TASK REQUIREMENTS: Only a number is expected here: the count of lines in the data that contain "cross".

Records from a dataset
• • •

import Mathlib
import Summits.RiemannHypothesis.RiemannHypothesis.Theorems.WeilFormatCPathGraphBound
import HarnessLib

/-!
# Format C: the compressed shift on a window — `2|⟨f(· − ℓ), f⟩| ≤ 2cos(π/(N+1))·‖f‖²`

Route context: Fourier–Galerkin / Schur-complement certificates of Weil positivity on a window ("format C";
cell memo `run/shared/lean/pub/rh-explicit/rh-explicit-weil-10/FORMATC-DESIGN.md` §4.3, PRIME part; sibling
`WeilFormatCPathGraphBound.lean` = the finite-dimensional core; supporting stmt-RiemannHypothesis-0098).

The prime part of Weil's functional on test functions supported in `[−a, a]` is
`−Σ_ℓ Λ_ℓ (F(ℓ) + F(−ℓ))`, `F = f ⋆ f̃`, i.e. `−Σ_ℓ Λ_ℓ · 2⟨f(· − ℓ), f⟩_{L²[−a,a]}` for real `f`.  The naive
bound `|2⟨f(· − ℓ), f⟩| ≤ 2‖f‖²` gives Yoshida's constant `A(μ) = 2 Σ_ℓ Λ_ℓ`; the sharp constant of this file
replaces the `2` by the Perron eigenvalue `2cos(π/(N+1))` of the PATH GRAPH with `N` vertices, for any `N` with
`N·ℓ > 2a` (best: `N = ⌊2a/ℓ⌋ + 1`): fibrewise over `x₀ ∈ [−a, −a+ℓ)` the points `x₀ + jℓ`, `0 ≤ j < N`, exhaust
the window, and `f(x−ℓ)f(x)` couples neighbours only.

* `WeilFormatC.two_mul_abs_integral_shift_mul_le` — for `f : ℝ → ℝ` measurable, bounded, vanishing off
  `[−a, a]` (any real `a`), `0 < ℓ`, `N ≥ 1` with `2a < N ℓ`:
  **`2 |∫_{−a}^{a} f(x − ℓ) f(x) dx| ≤ 2cos(π/(N+1)) ∫_{−a}^{a} f(x)² dx`.**

Measure theory is Mathlib's interval integral; the window decomposition is
`intervalIntegral.sum_integral_adjacent_intervals` + translation invariance.  Standard axioms only.  NOT here:
the identification of the Fourier-basis Gram entries of the prime term with these inner products (L-C1).
-/

-- `Summit.RiemannHypothesis.RiemannHypothesis.…` is the layout-mandated namespace (summit = problem name).
set_option linter.dupNamespace false

noncomputable section

open MeasureTheory Set Finset intervalIntegral
open scoped Real

namespace Summit.RiemannHypothesis.RiemannHypothesis.Theorems.WeilFormatC

/-- A bounded measurable real function is interval-integrable on every bounded interval. -/
theorem intervalIntegrable_of_bounded {g : ℝ → ℝ} (hg : Measurable g) {C : ℝ} (hC : ∀ x, |g x| ≤ C)
    (c d : ℝ) : IntervalIntegrable g volume c d := by
  rw [intervalIntegrable_iff]
  have hs : volume (Set.uIoc c d) ≠ ⊤ := by
    rw [Set.uIoc, Real.volume_Ioc]; exact ENNReal.ofReal_ne_top
  refine Integrable.mono' (integrableOn_const (C := C) hs) hg.aestronglyMeasurable ?_
  exact Filter.Eventually.of_forall fun x ↦ by simpa [Real.norm_eq_abs] using hC x

section Shift

variable {f : ℝ → ℝ} {a ℓ C : ℝ}

/-- Fibre decomposition of the window energy: for `f` vanishing off `[−a, a]` and `a ≤ −a + N ℓ`,
`∫_{−a}^{a} f² = ∫_{−a}^{−a+ℓ} Σ_{j<N} f(x₀ + jℓ)² dx₀`. -/
theorem integral_sq_eq_integral_fibre_sum (hf : Measurable f) (hC : ∀ x, |f x| ≤ C)
    (hsupp : ∀ x, x ∉ Icc (-a) a → f x = 0) (N : ℕ) (hN : a ≤ -a + N * ℓ) :
    ∫ x in (-a)..a, f x ^ 2 = ∫ x₀ in (-a)..(-a + ℓ), ∑ j ∈ range N, f (x₀ + j * ℓ) ^ 2 := by
  have hb : ∀ x, |f x ^ 2| ≤ C ^ 2 := fun x ↦ by
    rw [abs_pow]; exact pow_le_pow_left₀ (abs_nonneg _) (hC x) 2
  have hmeas2 : Measurable fun x ↦ f x ^ 2 := hf.pow_const 2
  have hii : ∀ c d : ℝ, IntervalIntegrable (fun x ↦ f x ^ 2) volume c d :=
    intervalIntegrable_of_bounded hmeas2 hb
  -- extend the integral to `[-a, -a + N ℓ]` (the integrand vanishes on `(a, -a + N ℓ]`)
  have hext : ∫ x in (-a)..a, f x ^ 2 = ∫ x in (-a)..(-a + N * ℓ), f x ^ 2 := by
    rw [← integral_add_adjacent_intervals (hii (-a) a) (hii a (-a + N * ℓ))]
    have hz : ∫ x in a..(-a + N * ℓ), f x ^ 2 = 0 := by
      rw [integral_of_le hN]
      refine setIntegral_eq_zero_of_forall_eq_zero fun x hx ↦ ?_
      have : f x = 0 := hsupp x fun h ↦ by linarith [h.2, hx.1]
      simp [this]
    rw [hz, add_zero]
  rw [hext]
  -- split into the N translates of `[-a, -a + ℓ]`
  have hsplit := sum_integral_adjacent_intervals (f := fun x ↦ f x ^ 2) (μ := volume)
    (a := fun k : ℕ ↦ -a + k * ℓ) (n := N) (fun k _ ↦ hii _ _)
  simp only [Nat.cast_zero, zero_mul, add_zero] at hsplit
  rw [← hsplit, intervalIntegral.integral_finsetSum (fun j _ ↦ ?_)]
  · refine Finset.sum_congr rfl fun j _ ↦ ?_
    rw [intervalIntegral.integral_comp_add_right (fun x ↦ f x ^ 2) ((j : ℝ) * ℓ)]
    congr 1
    push_cast
    ring
  · -- integrability of each translate
    have hm : Measurable fun x₀ ↦ f (x₀ + j * ℓ) ^ 2 := (hf.comp (measurable_id.add_const _)).pow_const 2
    exact intervalIntegrable_of_bounded hm (fun x ↦ hb _) _ _

/-- Fibre decomposition of the shifted inner product: under the same hypotheses,
`∫_{−a}^{a} f(x−ℓ) f(x) dx = ∫_{−a}^{−a+ℓ} Σ_{j<N} f(x₀ + jℓ − ℓ) f(x₀ + jℓ) dx₀`. -/
theorem integral_shift_mul_eq_integral_fibre_sum (hf : Measurable f) (hC : ∀ x, |f x| ≤ C)
    (hsupp : ∀ x, x ∉ Icc (-a) a → f x = 0) (N : ℕ) (hN : a ≤ -a + N * ℓ) :
    ∫ x in (-a)..a, f (x - ℓ) * f x
      = ∫ x₀ in (-a)..(-a + ℓ), ∑ j ∈ range N, f (x₀ + j * ℓ - ℓ) * f (x₀ + j * ℓ) := by
  have hC0 : 0 ≤ C := le_trans (abs_nonneg _) (hC 0)
  have hb : ∀ x, |f (x - ℓ) * f x| ≤ C * C := fun x ↦ by
    rw [abs_mul]; exact mul_le_mul (hC _) (hC _) (abs_nonneg _) hC0
  have hmeas2 : Measurable fun x ↦ f (x - ℓ) * f x := (hf.comp (measurable_id.sub_const _)).mul hf
  have hii : ∀ c d : ℝ, IntervalIntegrable (fun x ↦ f (x - ℓ) * f x) volume c d :=
    intervalIntegrable_of_bounded hmeas2 hb
  have hext : ∫ x in (-a)..a, f (x - ℓ) * f x = ∫ x in (-a)..(-a + N * ℓ), f (x - ℓ) * f x := by
    rw [← integral_add_adjacent_intervals (hii (-a) a) (hii a (-a + N * ℓ))]
    have hz : ∫ x in a..(-a + N * ℓ), f (x - ℓ) * f x = 0 := by
      rw [integral_of_le hN]
      refine setIntegral_eq_zero_of_forall_eq_zero fun x hx ↦ ?_
      have : f x = 0 := hsupp x fun h ↦ by linarith [h.2, hx.1]
      simp [this]
    rw [hz, add_zero]
  rw [hext]
  have hsplit := sum_integral_adjacent_intervals (f := fun x ↦ f (x - ℓ) * f x) (μ := volume)
    (a := fun k : ℕ ↦ -a + k * ℓ) (n := N) (fun k _ ↦ hii _ _)
  simp only [Nat.cast_zero, zero_mul, add_zero] at hsplit
  rw [← hsplit, intervalIntegral.integral_finsetSum (fun j _ ↦ ?_)]
  · refine Finset.sum_congr rfl fun j _ ↦ ?_
    rw [intervalIntegral.integral_comp_add_right (fun x ↦ f (x - ℓ) * f x) ((j : ℝ) * ℓ)]
    congr 1
    push_cast
    ring
  · have hm : Measurable fun x₀ ↦ f (x₀ + j * ℓ - ℓ) * f (x₀ + j * ℓ) :=
      (hf.comp ((measurable_id.add_const _).sub_const _)).mul (hf.comp (measurable_id.add_const _))
    exact intervalIntegrable_of_bounded hm (fun x ↦ by
      rw [abs_mul]; exact mul_le_mul (hC _) (hC _) (abs_nonneg _) hC0) _ _

/-- The pointwise (fibre) inequality: for `x₀ ∈ (−a, −a+ℓ)` the `j = 0` cross term vanishes
(`x₀ − ℓ < −a`), the remaining ones form the path graph on the `N` values `f(x₀ + jℓ)`, `j < N`, and
`WeilFormatC.pathGraph_two_mul_abs_sum_le` applies. -/
theorem fibre_two_mul_abs_sum_le (hsupp : ∀ x, x ∉ Icc (-a) a → f x = 0) {N : ℕ} (hN1 : 1 ≤ N)
    {x₀ : ℝ} (hx₀ : x₀ ∈ Ioo (-a) (-a + ℓ)) :
    2 * |∑ j ∈ range N, f (x₀ + j * ℓ - ℓ) * f (x₀ + j * ℓ)|
      ≤ 2 * Real.cos (π / (N + 1)) * ∑ j ∈ range N, f (x₀ + j * ℓ) ^ 2 := by
  obtain ⟨n, rfl⟩ : ∃ n, N = n + 1 := ⟨N - 1, by omega⟩
  -- the path-graph lemma with `x (k) = f (x₀ + (k - 1) ℓ)`
  set xs : ℕ → ℝ := fun k ↦ f (x₀ + ((k : ℝ) - 1) * ℓ) with hxs
  have hpg := pathGraph_two_mul_abs_sum_le n xs
  -- identify the energy
  have hE : ∑ i ∈ range (n + 1), xs (i + 1) ^ 2 = ∑ j ∈ range (n + 1), f (x₀ + j * ℓ) ^ 2 := by
    refine Finset.sum_congr rfl fun i _ ↦ ?_
    simp only [hxs]; push_cast; ring_nf
  -- identify the cross term: drop the vanishing `j = 0` summand, then shift
  have h0 : f (x₀ + (0 : ℕ) * ℓ - ℓ) * f (x₀ + (0 : ℕ) * ℓ) = 0 := by
    have : f (x₀ - ℓ) = 0 := hsupp _ fun h ↦ by linarith [h.1, hx₀.2]
    simp [this]
  have hX : ∑ j ∈ range (n + 1), f (x₀ + j * ℓ - ℓ) * f (x₀ + j * ℓ)
      = ∑ i ∈ range n, xs (i + 1) * xs (i + 2) := by
    rw [Finset.sum_range_succ', h0, add_zero]
    refine Finset.sum_congr rfl fun i _ ↦ ?_
    simp only [hxs]; push_cast; ring_nf
  have hcos : Real.cos (π / ((n : ℝ) + 2)) = Real.cos (π / ((n + 1 : ℕ) + 1)) := by
    push_cast; ring_nf
  rw [hX, ← hE, ← hcos]
  exact hpg

/-- **The compressed shift on a window.**  For `f : ℝ → ℝ` measurable and bounded, vanishing outside
`[−a, a]`, a shift `ℓ > 0` and any `N ≥ 1` with `2a < N ℓ`:
`2 |∫_{−a}^{a} f(x−ℓ) f(x) dx| ≤ 2cos(π/(N+1)) · ∫_{−a}^{a} f(x)² dx`.
With `N = ⌊2a/ℓ⌋ + 1` and summed over the prime powers `ℓ = e log p < 2a` with weights
`Λ_ℓ = log p · p^{−e/2}` this is the bound `PRIME ⪰ −A_op⁺` of the far-coercivity lemma
(FORMATC-DESIGN §4.3), `A_op⁺ = Σ_ℓ Λ_ℓ · 2cos(π/(⌊2a/ℓ⌋ + 2))`. -/
theorem two_mul_abs_integral_shift_mul_le (hf : Measurable f) (hC : ∀ x, |f x| ≤ C)
    (hsupp : ∀ x, x ∉ Icc (-a) a → f x = 0) (hℓ : 0 < ℓ) {N : ℕ} (hN1 : 1 ≤ N)
    (hN : 2 * a < N * ℓ) :
    2 * |∫ x in (-a)..a, f (x - ℓ) * f x|
      ≤ 2 * Real.cos (π / (N + 1)) * ∫ x in (-a)..a, f x ^ 2 := by
  have hN' : a ≤ -a + N * ℓ := by linarith
  have hC0 : 0 ≤ C := le_trans (abs_nonneg _) (hC 0)
  rw [integral_shift_mul_eq_integral_fibre_sum hf hC hsupp N hN',
    integral_sq_eq_integral_fibre_sum hf hC hsupp N hN']
  set X : ℝ → ℝ := fun x₀ ↦ ∑ j ∈ range N, f (x₀ + j * ℓ - ℓ) * f (x₀ + j * ℓ) with hX
  set E : ℝ → ℝ := fun x₀ ↦ ∑ j ∈ range N, f (x₀ + j * ℓ) ^ 2 with hE
  have hle : -a ≤ -a + ℓ := by linarith
  -- integrability of the fibre sums (finite sums of bounded measurable functions)
  have hXm : Measurable X := by
    refine Finset.measurable_sum _ fun j _ ↦ ?_
    exact (hf.comp ((measurable_id.add_const _).sub_const _)).mul (hf.comp (measurable_id.add_const _))
  have hEm : Measurable E := by
    refine Finset.measurable_sum _ fun j _ ↦ ?_
    exact (hf.comp (measurable_id.add_const _)).pow_const 2
  have hXb : ∀ x₀, |X x₀| ≤ N * (C * C) := fun x₀ ↦ by
    refine (Finset.abs_sum_le_sum_abs _ _).trans ?_
    calc ∑ j ∈ range N, |f (x₀ + j * ℓ - ℓ) * f (x₀ + j * ℓ)|
        ≤ ∑ j ∈ range N, C * C := Finset.sum_le_sum fun j _ ↦ by
          rw [abs_mul]; exact mul_le_mul (hC _) (hC _) (abs_nonneg _) hC0
      _ = N * (C * C) := by simp
  have hEb : ∀ x₀, |E x₀| ≤ N * C ^ 2 := fun x₀ ↦ by
    refine (Finset.abs_sum_le_sum_abs _ _).trans ?_
    calc ∑ j ∈ range N, |f (x₀ + j * ℓ) ^ 2|
        ≤ ∑ j ∈ range N, C ^ 2 := Finset.sum_le_sum fun j _ ↦ by
          rw [abs_pow]; exact pow_le_pow_left₀ (abs_nonneg _) (hC _) 2
      _ = N * C ^ 2 := by simp
  have hXi : IntervalIntegrable X volume (-a) (-a + ℓ) := intervalIntegrable_of_bounded hXm hXb _ _
  have hEi : IntervalIntegrable E volume (-a) (-a + ℓ) := intervalIntegrable_of_bounded hEm hEb _ _
  have habsXi : IntervalIntegrable (fun x₀ ↦ 2 * |X x₀|) volume (-a) (-a + ℓ) :=
    (hXi.abs).const_mul 2
  -- `2|∫ X| ≤ ∫ 2|X| ≤ ∫ 2cos·E = 2cos ∫ E`
  calc 2 * |∫ x₀ in (-a)..(-a + ℓ), X x₀|
      ≤ 2 * ∫ x₀ in (-a)..(-a + ℓ), |X x₀| := by
        gcongr; exact abs_integral_le_integral_abs hle
    _ = ∫ x₀ in (-a)..(-a + ℓ), 2 * |X x₀| := by
        rw [intervalIntegral.integral_const_mul]
    _ ≤ ∫ x₀ in (-a)..(-a + ℓ), 2 * Real.cos (π / (N + 1)) * E x₀ := by
        refine integral_mono_on_of_le_Ioo hle habsXi (hEi.const_mul _) fun x₀ hx₀ ↦ ?_
        exact fibre_two_mul_abs_sum_le hsupp hN1 hx₀
    _ = 2 * Real.cos (π / (N + 1)) * ∫ x₀ in (-a)..(-a + ℓ), E x₀ := by
        rw [intervalIntegral.integral_const_mul]

end Shift

end Summit.RiemannHypothesis.RiemannHypothesis.Theorems.WeilFormatC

• • •

TASK OUTPUT: 2